"""

/-- **«All projections but THE `P₀` vanish ⇒ the class lies in `P₀`», WITHOUT multiplicity one.**  In a discretely decomposable
`L²(G(K)\G(𝔸_K), μ)`: if EVERY discrete (irreducible closed invariant) `P` not orthogonal to `v` equals `P₀`, then `v ∈ P₀`.  Proof: `v = pr_{P₀} v + u`
with `u ∈ P₀ᗮ`, a closed invariant subspace (★ `isUnitary_rightRegular`); were `u ≠ 0`, the closed subrepresentation generated by `u` (inside `P₀ᗮ`)
— more precisely `Q := P₀ᗮ ∩ Annᗮ`, `Ann` the closed invariant subspace of vectors orthogonal to every translate of `u`, `u ∈ Q` — would contain an
irreducible closed `W` ([Dixmier1977, 5.4.1], ★ `IsUnitary.exists_isTopIrreducible_le_of_isDiscretelyDecomposable`); `W ⊄ Ann` (else `W ≤ Ann ∩ Annᗮ = 0`),
so some `y ∈ W` pairs with a translate of `u`; moving the translate to the `W` side gives `y′ ∈ W ⊆ P₀ᗮ` with `⟪y′, v⟫ = ⟪y′, u⟫ ≠ 0`, so `W = P₀` by
hypothesis and `y′ ∈ P₀ ∩ P₀ᗮ = 0` — contradiction.
[cite: Dixmier1977, §5.4 (5.4.1) and §13.1] [cite: BorelJacquet1979, §4.6] [cite: DeitmarEchterhoff2014, §6.1] -/
theorem mem_space_of_forall_detected_eq_of_isUnitary (hdisc : (𝒢.rightRegular μ).IsDiscretelyDecomposable)
    (P₀ : DiscreteAutomorphicRep 𝒢 μ) (v : 𝒢.L2 μ)
    (huniq : ∀ P : DiscreteAutomorphicRep 𝒢 μ, (∃ u ∈ P.space, ⟪(u : 𝒢.L2 μ), v⟫_ℂ ≠ 0) → P = P₀) :
    v ∈ P₀.space.toSubmodule := by
  have hπ : (𝒢.rightRegular μ).IsUnitary := 𝒢.isUnitary_rightRegular μ
  set p : 𝒢.L2 μ := (P₀.space.toSubmodule.orthogonalProjectionOnto v : 𝒢.L2 μ) with hp
  have hpmem : p ∈ P₀.space.toSubmodule := (P₀.space.toSubmodule.orthogonalProjectionOnto v).2
  have hu_orth : v - p ∈ (P₀.space.toSubmodule)ᗮ := by
    rw [hp, ← Submodule.starProjection_apply]
    exact Submodule.sub_starProjection_mem_orthogonal v
  by_cases hu : v - p = 0
  · rw [sub_eq_zero] at hu
    rw [hu]
    exact hpmem
  exfalso
  set u : 𝒢.L2 μ := v - p with hudef
  -- the closed invariant subspace `Ann` of vectors orthogonal to every translate `R g u`
  let Ann : ContRepresentation.ClosedSubrep (𝒢.rightRegular μ) :=
    { toSubmodule := ⨅ g : 𝒢.Adelic, (ℂ ∙ ((𝒢.rightRegular μ) g u))ᗮ
      apply_mem_toSubmodule := fun h z hz => by
        change (𝒢.rightRegular μ) h z ∈ (⨅ g : 𝒢.Adelic, (ℂ ∙ ((𝒢.rightRegular μ) g u))ᗮ)
        change z ∈ (⨅ g : 𝒢.Adelic, (ℂ ∙ ((𝒢.rightRegular μ) g u))ᗮ) at hz
        rw [Submodule.mem_iInf] at hz ⊢
        intro g
        rw [Submodule.mem_orthogonal_singleton_iff_inner_right]
        have hg := hz (h⁻¹ * g)
        rw [Submodule.mem_orthogonal_singleton_iff_inner_right] at hg
        -- `⟪R g u, R h z⟫ = ⟪R h⁻¹ (R g u), R h⁻¹ (R h z)⟫ = ⟪R (h⁻¹ g) u, z⟫`
        have h1 : (𝒢.rightRegular μ) h⁻¹ ((𝒢.rightRegular μ) g u) = (𝒢.rightRegular μ) (h⁻¹ * g) u := by
          rw [map_mul]; rfl
        have h2 : (𝒢.rightRegular μ) h⁻¹ ((𝒢.rightRegular μ) h z) = z := by
          rw [show (𝒢.rightRegular μ) h⁻¹ ((𝒢.rightRegular μ) h z) = ((𝒢.rightRegular μ) h⁻¹ * (𝒢.rightRegular μ) h) z from rfl,
            ← map_mul, inv_mul_cancel, map_one]
          rfl
        rw [← hπ.inner_map_map h⁻¹, h1, h2]
        exact hg
      isClosed' := by
        change IsClosed ((⨅ g : 𝒢.Adelic, (ℂ ∙ ((𝒢.rightRegular μ) g u))ᗮ : Submodule ℂ (𝒢.L2 μ)) : Set (𝒢.L2 μ))
        rw [Submodule.coe_iInf]
        exact isClosed_iInter fun g => Submodule.isClosed_orthogonal _ }
  have hAnn_mem : ∀ z : 𝒢.L2 μ, z ∈ Ann ↔ ∀ g : 𝒢.Adelic, ⟪(𝒢.rightRegular μ) g u, z⟫_ℂ = 0 := fun z => by
    change z ∈ (⨅ g : 𝒢.Adelic, (ℂ ∙ ((𝒢.rightRegular μ) g u))ᗮ) ↔ _
    rw [Submodule.mem_iInf]
    exact forall_congr' fun g => Submodule.mem_orthogonal_singleton_iff_inner_right
  -- `Q := P₀ᗮ ∩ Annᗮ` is closed invariant and contains `u ≠ 0`
  set Q : ContRepresentation.ClosedSubrep (𝒢.rightRegular μ) := (P₀.space.orthogonal hπ).inter (Ann.orthogonal hπ) with hQ
  have huQ : u ∈ Q := by
    refine ⟨hu_orth, ?_⟩
    change u ∈ Ann.toSubmoduleᗮ
    rw [Submodule.mem_orthogonal]
    intro z hz
    have h1 := (hAnn_mem z).mp hz 1
    have h2 : (𝒢.rightRegular μ) 1 u = u := by rw [map_one]; rfl
    rw [h2] at h1
    rw [← inner_conj_symm, h1, map_zero]
  have hQne : Q ≠ ⊥ := by
    intro hbot
    rw [hbot] at huQ
    exact hu ((ContRepresentation.ClosedSubrep.mem_bot).mp huQ)
  -- an irreducible closed `W ≤ Q` (Dixmier 5.4.1)
  obtain ⟨W, hWirr, hWQ⟩ := hπ.exists_isTopIrreducible_le_of_isDiscretelyDecomposable hdisc hQne
  -- `W` is not orthogonal to the orbit of `u` (else `W ≤ Ann ∩ Annᗮ = 0`)
  obtain ⟨y, hyW, g, hg⟩ : ∃ y ∈ W, ∃ g : 𝒢.Adelic, ⟪(𝒢.rightRegular μ) g u, y⟫_ℂ ≠ 0 := by
    by_contra hnone
    push Not at hnone
    apply ContRepresentation.ClosedSubrep.ne_bot_of_isTopIrreducible hWirr
    refine ContRepresentation.ClosedSubrep.ext fun z => ⟨fun hz => ?_, fun hz => ?_⟩
    · have hzA : z ∈ Ann := (hAnn_mem z).mpr (hnone z hz)
      have hzA' : z ∈ Ann.toSubmoduleᗮ := (hWQ hz).2
      have h0 : ⟪z, z⟫_ℂ = 0 := Submodule.inner_left_of_mem_orthogonal hzA hzA'
      rw [inner_self_eq_zero] at h0
      exact (ContRepresentation.ClosedSubrep.mem_bot).mpr h0
    · rw [(ContRepresentation.ClosedSubrep.mem_bot).mp hz]
      exact W.toSubmodule.zero_mem
  -- move the translate to the `W` side: `y' := R g⁻¹ y ∈ W`, `⟪y', u⟫ ≠ 0`
  set y' : 𝒢.L2 μ := (𝒢.rightRegular μ) g⁻¹ y with hy'
  have hy'W : y' ∈ W := W.apply_mem g⁻¹ hyW
  have hy'u : ⟪y', u⟫_ℂ ≠ 0 := by
    intro h0
    apply hg
    have h1 : ⟪u, y'⟫_ℂ = ⟪(𝒢.rightRegular μ) g u, y⟫_ℂ := by
      rw [hy', ← hπ.adjoint_apply g, ContinuousLinearMap.adjoint_inner_right]
    rw [← h1, ← inner_conj_symm, h0, map_zero]
  -- `y' ⊥ p`, so `⟪y', v⟫ = ⟪y', u⟫ ≠ 0`
  have hy'orth : y' ∈ (P₀.space.toSubmodule)ᗮ := (hWQ hy'W).1
  have hy'p : ⟪y', p⟫_ℂ = 0 := Submodule.inner_left_of_mem_orthogonal hpmem hy'orth
  have hy'v : ⟪y', v⟫_ℂ ≠ 0 := by
    have : ⟪y', v⟫_ℂ = ⟪y', u⟫_ℂ := by rw [hudef, inner_sub_right, hy'p, sub_zero]
    rw [this]
    exact hy'u
  -- hence `W = P₀`, and `y' ∈ P₀ ∩ P₀ᗮ = 0`
  have hWP : (⟨W, hWirr⟩ : DiscreteAutomorphicRep 𝒢 μ) = P₀ := huniq ⟨W, hWirr⟩ ⟨y', hy'W, hy'v⟩
  have hy'P : y' ∈ P₀.space.toSubmodule := by
    have : W = P₀.space := congrArg DiscreteAutomorphicRep.space hWP
    exact this ▸ hy'W
  have hy'0 : y' = 0 := by
    have := Submodule.inner_left_of_mem_orthogonal hy'P hy'orth
    rwa [inner_self_eq_zero] at this
  exact hy'v (by rw [hy'0, inner_zero_left])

"""

EXERCISE AIM
Reproduce exactly, and only, the part of the listing above that begins at the line with "set p : 𝒢.L2" and goes on through the line with "set u : 𝒢.L2 μ := v - p with hudef".

TASK ANSWER
  set p : 𝒢.L2 μ := (P₀.space.toSubmodule.orthogonalProjectionOnto v : 𝒢.L2 μ) with hp
  have hpmem : p ∈ P₀.space.toSubmodule := (P₀.space.toSubmodule.orthogonalProjectionOnto v).2
  have hu_orth : v - p ∈ (P₀.space.toSubmodule)ᗮ := by
    rw [hp, ← Submodule.starProjection_apply]
    exact Submodule.sub_starProjection_mem_orthogonal v
  by_cases hu : v - p = 0
  · rw [sub_eq_zero] at hu
    rw [hu]
    exact hpmem
  exfalso
  set u : 𝒢.L2 μ := v - p with hudef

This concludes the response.